# MacBook Pro LCD screen glitch (dark vertical stripes on booting)



## greg-the-fox (Mar 18, 2012)

I suppose this is not a really huge deal as it only happens every once in a while booting, the screen is noticeably darker and lit mainly from the bottom, there are vertical stripes of light and dark patches. It won't go away on it's own, it will stay like that unless I fix it by rebooting, though rebooting twice is sometimes necessary. It still freaks me out though, and I would like to know if anyone's seen it or knows if it's a sign of anything more serious, or if something is actually wrong with my screen or the LEDs behind it. I would hate to see my screen just suddenly die one day. This computer's 3 and a half years old by the way, the casing's in pretty good shape but the lid might be a _tiny_ bit warped, I noticed when it's closed there's a little bit of a gap at the corners. My cat _may_ have sat on it a few times >> (not that I let him)

I wasn't able to get very good pictures, it's much more dramatic in real life and it only really shows up against the blank boot screen:

Glitched boot screen with stripes
Normal boot screen

The glitch doesn't cause a difference in color, you're just seeing two points in the boot process, I probably should've timed the photos better (if you're unfamiliar with macs the screen turns gray first, then blue momentarily before loading the login window)


----------



## Runefox (Mar 18, 2012)

Looks to me like the LED's in your LED backlit display are starting to decay. How old is the MacBook Pro? If it's under warranty (or AppleCare), you should be able to get that fixed.

EDIT: Judging by the look of it, it's a 2008 model. Doubt that's under warranty... Fixing something like that's not an easy job unfortunately, and not something I'd recommend trying yourself, unless you're really, REALLY good with disassembling electronics and probably using a soldering iron.


----------



## greg-the-fox (Mar 18, 2012)

Runefox said:


> Looks to me like the LED's in your LED backlit display are starting to decay.

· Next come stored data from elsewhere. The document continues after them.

import Summits.AtomisticToContinuum.HydrodynamicLimit.Theses.JParityClosure
import Literature.MathematicalPhysics.KineticTheory.EvenCollisionTubeFunctional
import Literature.MathematicalPhysics.KineticTheory.MicroscaleWindowFunctionals
import Literature.MathematicalPhysics.KineticTheory.EvenStatTruncationBound
import Summits.AtomisticToContinuum.HydrodynamicLimit.Theorems.JParityClosureEvenStressEnskogLocalGibbsReduction
import Summits.AtomisticToContinuum.HydrodynamicLimit.Theorems.JParityClosureEvenStressEnskogValueFree
import HarnessLib

/-!
# Rung 0 of the two pre-shock children of `EvenStressEnskog` (line `preshock-kinetic-slaving`,
# crux `JParityClosure.EvenStressEnskog`, stmt-AtomisticToContinuum-13079 — lead c7, S2 partial (a))

The planners' recommended restatement-and-split of the crux is
`EvenStressEnskogPreShock ⇐ ContactEvenPreShock ∧ VelocityEquilibrationPreShock` (pre-shock, LLN-tied frame;
`Cruxes/EvenStressEnskog/STRATEGY-CENSUS.md`, `Lines/preshock_kinetic_slaving.lean`).  At GLOBAL EQUILIBRIUM
(constant profiles `a, u, θ`) the Euler-solution / `t = 0`-LLN hypotheses of that frame are idle and the two children
become untied rung-0 statements.  This definition-free file records how they follow from ONE input, the rung-0
one-body statement (L1)₀ = the registered stub `stub_velocityEquilibrationRung0` of the line (spelled out as the
hypothesis `hL1`):

* `enskogSideRung0_of_velocityEquilibrationRung0` — (L1)₀ ⇒ the ENSKOG SIDE at rung 0 (the fully Maxwellian
  prediction `contactPredM` is close to the crux's own empirical Enskog term `σ³∫₀^τ enskogRate`), by the landed exact
  identification identity `contactPredM_sub_enskog_eq_oneBodyPred_sub_oneBodyStat` (p134407) with the pointwise
  second-moment identity `stub_enskogPointwise` (p127996) and the analytic clamp of the contact value
  (`exists_contactValue_clamp`), exactly as in the ∀τ / pre-shock versions;
* `contactSideRung0_of_enskogSideRung0` — the Enskog side at rung 0 and the crux AT RUNG 0 (`evenStressEnskog_rung0`,
  p121729, UNCONDITIONAL) give the CONTACT SIDE at rung 0 (`collisionSum ≈ contactPredM` for the six even marks), by
  the union bound `{η < |K − C|} ⊆ {η/2 < |K − E|} ∪ {η/2 < |C − E|}`;
* `contactSideRung0_of_velocityEquilibrationRung0` — the composition: (L1)₀ ⇒ `ContactEvenPreShock` at rung 0.

So the moment `stub_velocityEquilibrationRung0` lands, BOTH future children are closed at rung 0 by one-line
instantiations (appended then).  References: Chapman–Cowling (1970) Ch. 16; Spohn (1991) Part I §3.2;
van Beijeren–Ernst (1973).
-/

noncomputable section

namespace Summit.AtomisticToContinuum.HydrodynamicLimit.Theorems.EvenStressEnskog

open scoped BigOperators InnerProductSpace Topology ENNReal
open MeasureTheory Filter Set
open Literature.MathematicalPhysics.KineticTheory Literature.Analysis.FluidPDE
open Literature.MathematicalPhysics.KineticTheory.StationaryMicroscale
open Summit.AtomisticToContinuum.HydrodynamicLimit.Theses.JParityClosure

/-- **(L1)₀ ⇒ ENSKOG SIDE AT RUNG 0.**  Hypothesis `hL1` is, verbatim, the registered stub
`stub_velocityEquilibrationRung0` of the line `preshock-kinetic-slaving` (one-body `r`-scale statistic of every
continuous quadratic-growth `F(v, u_r, θ_r)` ≈ its local-Maxwellian prediction, in probability under the local Gibbs
law with constant profiles).  Conclusion: `contactPredM ≈ σ³∫₀^τ enskogRate ∘ Φ_s` for the six even marks, same
frame.  Proof: (L1)₀ applied to the weight `g·Ỹ·a` (`Ỹ` the analytic clamp of `contactValue`,
`exists_contactValue_clamp`, `η₀ := min η₀^{(L1)} η_Y`) and the test functions
`F_{kl} = ∫_{S²}⟪v − u, ω⟫² ω_k ω_l dσ`; on good configurations the two differences agree EXACTLY
(`contactPredM_sub_enskog_eq_oneBodyPred_sub_oneBodyStat`), the bad set is null (`localGibbsLaw_compl_good`).
[folklore] -/
theorem enskogSideRung0_of_velocityEquilibrationRung0
    (hL1 : ∃ η₀ : ℝ, 0 < η₀ ∧ ∀ (a θ : ℝ) (u : V3), 0 < a → 0 < θ → ∃ σ₀ : ℝ, 0 < σ₀ ∧ ∀ σ : ℝ, 0 < σ → σ < σ₀ →
      ∀ Φ : (N : ℕ) → HardSphereFlow (Torus.geometry (Fin 3)) (hsDiameter σ N) (N + 1),
      ∀ τ : ℝ, 0 < τ →
      ∀ χ : ℝ × T3 → ℝ, Continuous χ → ∀ k : ℝ → ℝ, Continuous k → (∀ b, η₀ ≤ b → k b = 0) →
      ∀ F : V3 × V3 × ℝ → ℝ, Continuous F →
      (∃ C : ℝ, ∀ q, |F q| ≤ C * (1 + ‖q.1‖ ^ 2 + ‖q.2.1‖ ^ 2 + |q.2.2|)) →
      ∀ η δ : ℝ, 0 < η → 0 < δ → ∃ r₀ : ℝ, 0 < r₀ ∧ ∀ r : ℝ, 0 < r → r < r₀ → ∃ N₀ : ℕ, ∀ N : ℕ, N₀ ≤ N →
        localGibbsLaw σ (fun _ => a) (fun _ => u) (fun _ => θ) N (Φ N)
          {z | η < |oneBodyStat σ N (Φ N) τ χ k F r z - oneBodyPred σ N (Φ N) τ χ k F r z|}
          ≤ ENNReal.ofReal δ) :
    ∃ η₀ : ℝ, 0 < η₀ ∧ ∀ (a θ : ℝ) (u : V3), 0 < a → 0 < θ → ∃ σ₀ : ℝ, 0 < σ₀ ∧ ∀ σ : ℝ, 0 < σ → σ < σ₀ →
      ∀ Φ : (N : ℕ) → HardSphereFlow (Torus.geometry (Fin 3)) (hsDiameter σ N) (N + 1), ∀ τ : ℝ, 0 < τ →
      ∀ χ : ℝ × T3 → ℝ, Continuous χ → ∀ g : ℝ → ℝ, Continuous g → (∀ a, η₀ ≤ a → g a = 0) →
      ∀ k l : Fin 3,
      ∀ η δ : ℝ, 0 < η → 0 < δ → ∃ r₀ : ℝ, 0 < r₀ ∧ ∀ r : ℝ, 0 < r → r < r₀ → ∃ N₀ : ℕ, ∀ N : ℕ, N₀ ≤ N →
        localGibbsLaw σ (fun _ => a) (fun _ => u) (fun _ => θ) N (Φ N)
          {z | η < |contactPredM σ N (Φ N) τ χ g (evenMark k l) r z
                - σ ^ 3 * ∫ s in Set.Icc (0 : ℝ) τ, enskogRate σ N χ g (evenMark k l) r s ((Φ N).flow s z)|}
          ≤ ENNReal.ofReal δ := by
  obtain ⟨η₁, hη₁, H1⟩ := hL1
  obtain ⟨ηY, hηY, Yt, hYt, hYeq⟩ := exists_contactValue_clamp
  refine ⟨min η₁ ηY, lt_min hη₁ hηY, ?_⟩
  intro a θ u ha hθ
  obtain ⟨σ₀, hσ₀, H2⟩ := H1 a θ u ha hθ
  refine ⟨σ₀, hσ₀, ?_⟩
  intro σ hσ hσlt Φ τ hτ χ hχ g hg hg0 k l η δ hη hδ
  have hg0' : ∀ a, η₁ ≤ a → g a = 0 := fun a ha => hg0 a ((min_le_left _ _).trans ha)
  have hkc : Continuous fun a => g a * Yt a * a := weight_continuous hg hYt
  have hk0 : ∀ a, η₁ ≤ a → g a * Yt a * a = 0 := weight_eq_zero_of_le hg0'
  obtain ⟨r₀, hr₀, H3⟩ := H2 σ hσ hσlt Φ τ hτ χ hχ (fun a => g a * Yt a * a) hkc hk0
    (fun q : V3 × V3 × ℝ => ∫ ω : Metric.sphere (0 : V3) 1,
      ⟪q.1 - q.2.1, (ω : V3)⟫_ℝ ^ 2 * ((ω : V3) k * (ω : V3) l) ∂sphereMeasure)
    (continuous_secondMomentTest k l) (exists_abs_secondMomentTest_le k l) η δ hη hδ
  refine ⟨r₀, hr₀, fun r hr hrr => ?_⟩
  obtain ⟨N₀, H4⟩ := H3 r hr hrr
  refine ⟨N₀, fun N hN => ?_⟩
  obtain ⟨Ck, -, hkb⟩ := exists_bound_of_eq_zero_of_le hkc hη₁ hk0
  obtain ⟨CgY, -, hgY⟩ :=
    exists_bound_mul_contactValue_of_clamp hg hYt hYeq (lt_min hη₁ hηY) (min_le_right _ _) hg0
  have hkw : ∀ a, 0 ≤ a → g a * contactValue a * a = g a * Yt a * a := fun a ha =>
    mul_contactValue_mul_eq_weight hYeq (min_le_right _ _) hg0 ha
  refine (measure_le_of_subset_union_null (localGibbsLaw σ (fun _ => a) (fun _ => u) (fun _ => θ) N (Φ N))
    (localGibbsLaw_compl_good (Φ N)) fun z hz => ?_).trans (H4 N hN)
  by_cases hzg : z ∈ (Φ N).good
  · refine Set.mem_union_left _ ?_
    rw [mem_setOf_eq] at hz ⊢
    rw [contactPredM_sub_enskog_eq_oneBodyPred_sub_oneBodyStat hσ.le (Φ N) hzg hr τ hχ hg hgY hkc hkb
      hkw (continuous_sphereMark_uncurry (continuous_evenMark k l)).measurable
      (abs_sphereMark_evenMark_le' k l) (continuous_secondMomentTest k l)
      (CF := sphereMeasure.real (univ : Set (Metric.sphere (0 : V3) 1))) measureReal_nonneg
      (fun v u _ => abs_secondMomentTest_le k l v u) (fun w x => stub_enskogPointwise N k l r hr w x),
      abs_sub_comm] at hz
    exact hz
  · exact Set.mem_union_right _ (Set.mem_compl hzg)

/-- **ENSKOG SIDE AT RUNG 0 + THE CRUX AT RUNG 0 ⇒ CONTACT SIDE AT RUNG 0.**  The crux at constant profiles is the
unconditional theorem `evenStressEnskog_rung0` (p121729: `evenStat = collisionSum − σ³∫enskogRate` small in probability);
with the Enskog side at rung 0 (`hE0`) the union bound `{η < |K − C|} ⊆ {η/2 < |K − E|} ∪ {η/2 < |C − E|}` pair by
pair gives the contact side `collisionSum ≈ contactPredM` at rung 0 — i.e. the rung 0 of the planners' crux child
`ContactEvenPreShock`. [folklore] -/
theorem contactSideRung0_of_enskogSideRung0
    (hE0 : ∃ η₀ : ℝ, 0 < η₀ ∧ ∀ (a θ : ℝ) (u : V3), 0 < a → 0 < θ → ∃ σ₀ : ℝ, 0 < σ₀ ∧ ∀ σ : ℝ, 0 < σ → σ < σ₀ →
      ∀ Φ : (N : ℕ) → HardSphereFlow (Torus.geometry (Fin 3)) (hsDiameter σ N) (N + 1), ∀ τ : ℝ, 0 < τ →
      ∀ χ : ℝ × T3 → ℝ, Continuous χ → ∀ g : ℝ → ℝ, Continuous g → (∀ a, η₀ ≤ a → g a = 0) →
      ∀ k l : Fin 3,
      ∀ η δ : ℝ, 0 < η → 0 < δ → ∃ r₀ : ℝ, 0 < r₀ ∧ ∀ r : ℝ, 0 < r → r < r₀ → ∃ N₀ : ℕ, ∀ N : ℕ, N₀ ≤ N →
        localGibbsLaw σ (fun _ => a) (fun _ => u) (fun _ => θ) N (Φ N)
          {z | η < |contactPredM σ N (Φ N) τ χ g (evenMark k l) r z
                - σ ^ 3 * ∫ s in Set.Icc (0 : ℝ) τ, enskogRate σ N χ g (evenMark k l) r s ((Φ N).flow s z)|}
          ≤ ENNReal.ofReal δ) :
    ∃ η₀ : ℝ, 0 < η₀ ∧ ∀ (a θ : ℝ) (u : V3), 0 < a → 0 < θ → ∃ σ₀ : ℝ, 0 < σ₀ ∧ ∀ σ : ℝ, 0 < σ → σ < σ₀ →
      ∀ Φ : (N : ℕ) → HardSphereFlow (Torus.geometry (Fin 3)) (hsDiameter σ N) (N + 1), ∀ τ : ℝ, 0 < τ →
      ∀ χ : ℝ × T3 → ℝ, Continuous χ → ∀ g : ℝ → ℝ, Continuous g → (∀ a, η₀ ≤ a → g a = 0) →
      ∀ k l : Fin 3,
      ∀ η δ : ℝ, 0 < η → 0 < δ → ∃ r₀ : ℝ, 0 < r₀ ∧ ∀ r : ℝ, 0 < r → r < r₀ → ∃ N₀ : ℕ, ∀ N : ℕ, N₀ ≤ N →
        localGibbsLaw σ (fun _ => a) (fun _ => u) (fun _ => θ) N (Φ N)
          {z | η < |collisionSum σ N (Φ N) τ χ g (evenMark k l) r z - contactPredM σ N (Φ N) τ χ g (evenMark k l) r z|}
          ≤ ENNReal.ofReal δ := by
  obtain ⟨η₄, hη₄, H4⟩ := evenStressEnskog_rung0
  obtain ⟨η₅, hη₅, H5⟩ := hE0
  refine ⟨min η₄ η₅, lt_min hη₄ hη₅, ?_⟩
  intro a θ u ha hθ
  obtain ⟨σ₄, hσ₄, H4⟩ := H4 a θ u ha hθ
  obtain ⟨σ₅, hσ₅, H5⟩ := H5 a θ u ha hθ
  refine ⟨min σ₄ σ₅, lt_min hσ₄ hσ₅, ?_⟩
  intro σ hσ hσlt Φ τ hτ χ hχ g hg hg0 k l η δ hη hδ
  have hσ4 : σ < σ₄ := lt_of_lt_of_le hσlt (min_le_left _ _)
  have hσ5 : σ < σ₅ := lt_of_lt_of_le hσlt (min_le_right _ _)
  have hg4 : ∀ a, η₄ ≤ a → g a = 0 := fun a h => hg0 a ((min_le_left _ _).trans h)
  have hg5 : ∀ a, η₅ ≤ a → g a = 0 := fun a h => hg0 a ((min_le_right _ _).trans h)
  have hη2 : 0 < η / 2 := by positivity
  have hδ2 : 0 < δ / 2 := by positivity
  obtain ⟨r₄, hr₄, H4'⟩ := H4 σ hσ hσ4 Φ τ hτ χ hχ g hg hg4 (η / 2) (δ / 2) hη2 hδ2
  obtain ⟨r₅, hr₅, H5'⟩ := H5 σ hσ hσ5 Φ τ hτ χ hχ g hg hg5 k l (η / 2) (δ / 2) hη2 hδ2
  refine ⟨min r₄ r₅, lt_min hr₄ hr₅, fun r hr hrlt => ?_⟩
  have hr4 : r < r₄ := lt_of_lt_of_le hrlt (min_le_left _ _)
  have hr5 : r < r₅ := lt_of_lt_of_le hrlt (min_le_right _ _)
  obtain ⟨N₄, H4''⟩ := H4' r hr hr4
  obtain ⟨N₅, H5''⟩ := H5' r hr hr5
  refine ⟨max N₄ N₅, fun N hN => ?_⟩
  have E4 := H4'' N ((le_max_left _ _).trans hN) k l
  have E5 := H5'' N ((le_max_right _ _).trans hN)
  set P := localGibbsLaw σ (fun _ => a) (fun _ => u) (fun _ => θ) N (Φ N)
  set K := fun z => collisionSum σ N (Φ N) τ χ g (evenMark k l) r z
  set C := fun z => contactPredM σ N (Φ N) τ χ g (evenMark k l) r z
  set E := fun z => σ ^ 3 * ∫ s in Set.Icc (0 : ℝ) τ, enskogRate σ N χ g (evenMark k l) r s ((Φ N).flow s z)
  have hD : ∀ z, evenStat σ N (Φ N) τ χ g (evenMark k l) r z = K z - E z := fun z => rfl
  have hsub : {z | η < |K z - C z|} ⊆ {z | η / 2 < |evenStat σ N (Φ N) τ χ g (evenMark k l) r z|}
      ∪ {z | η / 2 < |C z - E z|} := by
    intro z hz
    simp only [Set.mem_setOf_eq, Set.mem_union] at hz ⊢
    rw [hD z]
    by_contra hcon
    simp only [not_or, not_lt] at hcon
    obtain ⟨h1', h2'⟩ := hcon
    have : |K z - C z| ≤ |K z - E z| + |C z - E z| := by
      have := abs_sub_le (K z) (E z) (C z)
      rwa [abs_sub_comm (E z) (C z)] at this
    linarith
  calc P {z | η < |K z - C z|}
      ≤ P ({z | η / 2 < |evenStat σ N (Φ N) τ χ g (evenMark k l) r z|} ∪ {z | η / 2 < |C z - E z|}) :=
        measure_mono hsub
    _ ≤ P {z | η / 2 < |evenStat σ N (Φ N) τ χ g (evenMark k l) r z|} + P {z | η / 2 < |C z - E z|} :=
        measure_union_le _ _
    _ ≤ ENNReal.ofReal (δ / 2) + ENNReal.ofReal (δ / 2) := add_le_add E4 E5
    _ = ENNReal.ofReal δ := by
        rw [← ENNReal.ofReal_add hδ2.le hδ2.le]
        congr 1
        ring

/-- **(L1)₀ ⇒ CONTACT SIDE AT RUNG 0** — the composition of the two theorems above: the rung-0 one-body statement
(the registered stub `stub_velocityEquilibrationRung0`, spelled out) gives the rung 0 of the planners' crux child
`ContactEvenPreShock` (pre-collisional even contact law = Enskog's, fully Maxwellian, at global equilibrium), the crux at
rung 0 being unconditional. [folklore] -/
theorem contactSideRung0_of_velocityEquilibrationRung0 :
    (∃ η₀ : ℝ, 0 < η₀ ∧ ∀ (a θ : ℝ) (u : V3), 0 < a → 0 < θ → ∃ σ₀ : ℝ, 0 < σ₀ ∧ ∀ σ : ℝ, 0 < σ → σ < σ₀ →
      ∀ Φ : (N : ℕ) → HardSphereFlow (Torus.geometry (Fin 3)) (hsDiameter σ N) (N + 1),
      ∀ τ : ℝ, 0 < τ →
      ∀ χ : ℝ × T3 → ℝ, Continuous χ → ∀ k : ℝ → ℝ, Continuous k → (∀ b, η₀ ≤ b → k b = 0) →
      ∀ F : V3 × V3 × ℝ → ℝ, Continuous F →
      (∃ C : ℝ, ∀ q, |F q| ≤ C * (1 + ‖q.1‖ ^ 2 + ‖q.2.1‖ ^ 2 + |q.2.2|)) →
      ∀ η δ : ℝ, 0 < η → 0 < δ → ∃ r₀ : ℝ, 0 < r₀ ∧ ∀ r : ℝ, 0 < r → r < r₀ → ∃ N₀ : ℕ, ∀ N : ℕ, N₀ ≤ N →
        localGibbsLaw σ (fun _ => a) (fun _ => u) (fun _ => θ) N (Φ N)
          {z | η < |oneBodyStat σ N (Φ N) τ χ k F r z - oneBodyPred σ N (Φ N) τ χ k F r z|}
          ≤ ENNReal.ofReal δ) →
    ∃ η₀ : ℝ, 0 < η₀ ∧ ∀ (a θ : ℝ) (u : V3), 0 < a → 0 < θ → ∃ σ₀ : ℝ, 0 < σ₀ ∧ ∀ σ : ℝ, 0 < σ → σ < σ₀ →
      ∀ Φ : (N : ℕ) → HardSphereFlow (Torus.geometry (Fin 3)) (hsDiameter σ N) (N + 1), ∀ τ : ℝ, 0 < τ →
      ∀ χ : ℝ × T3 → ℝ, Continuous χ → ∀ g : ℝ → ℝ, Continuous g → (∀ a, η₀ ≤ a → g a = 0) →
      ∀ k l : Fin 3,
      ∀ η δ : ℝ, 0 < η → 0 < δ → ∃ r₀ : ℝ, 0 < r₀ ∧ ∀ r : ℝ, 0 < r → r < r₀ → ∃ N₀ : ℕ, ∀ N : ℕ, N₀ ≤ N →
        localGibbsLaw σ (fun _ => a) (fun _ => u) (fun _ => θ) N (Φ N)
          {z | η < |collisionSum σ N (Φ N) τ χ g (evenMark k l) r z - contactPredM σ N (Φ N) τ χ g (evenMark k l) r z|}
          ≤ ENNReal.ofReal δ :=
  fun hL1 => contactSideRung0_of_enskogSideRung0 (enskogSideRung0_of_velocityEquilibrationRung0 hL1)

end Summit.AtomisticToContinuum.HydrodynamicLimit.Theorems.EvenStressEnskog

end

That's what I was afraid of... how much longer do you think they'll last? (I always keep my screen on full brightness lol)
Applecare ran out several months ago unfortunately... I'd be willing to spend a couple hundred tops, how much would a repair like that cost? (I would just wait until it failed completely)
One of these days I need to get a new computer but I'm too invested in this one :T


----------



## Elim Garak (Mar 18, 2012)

lol mac.

Display backlight or Display controller probably fucked.

How long it will last? Not sure.
How much will it take for it to be fixed?
Regular 17 in laptop about 300-480 depending on brand and model.
Mac? Your fucked.


----------



## Frroat (Mar 18, 2012)

It's probably a backlight display issue, though it _could_ be the logic board going bad. Have you had any weird on-screen glitches while using it? I have sometimes had issues with the displays on my older Macs but they've never gone bad.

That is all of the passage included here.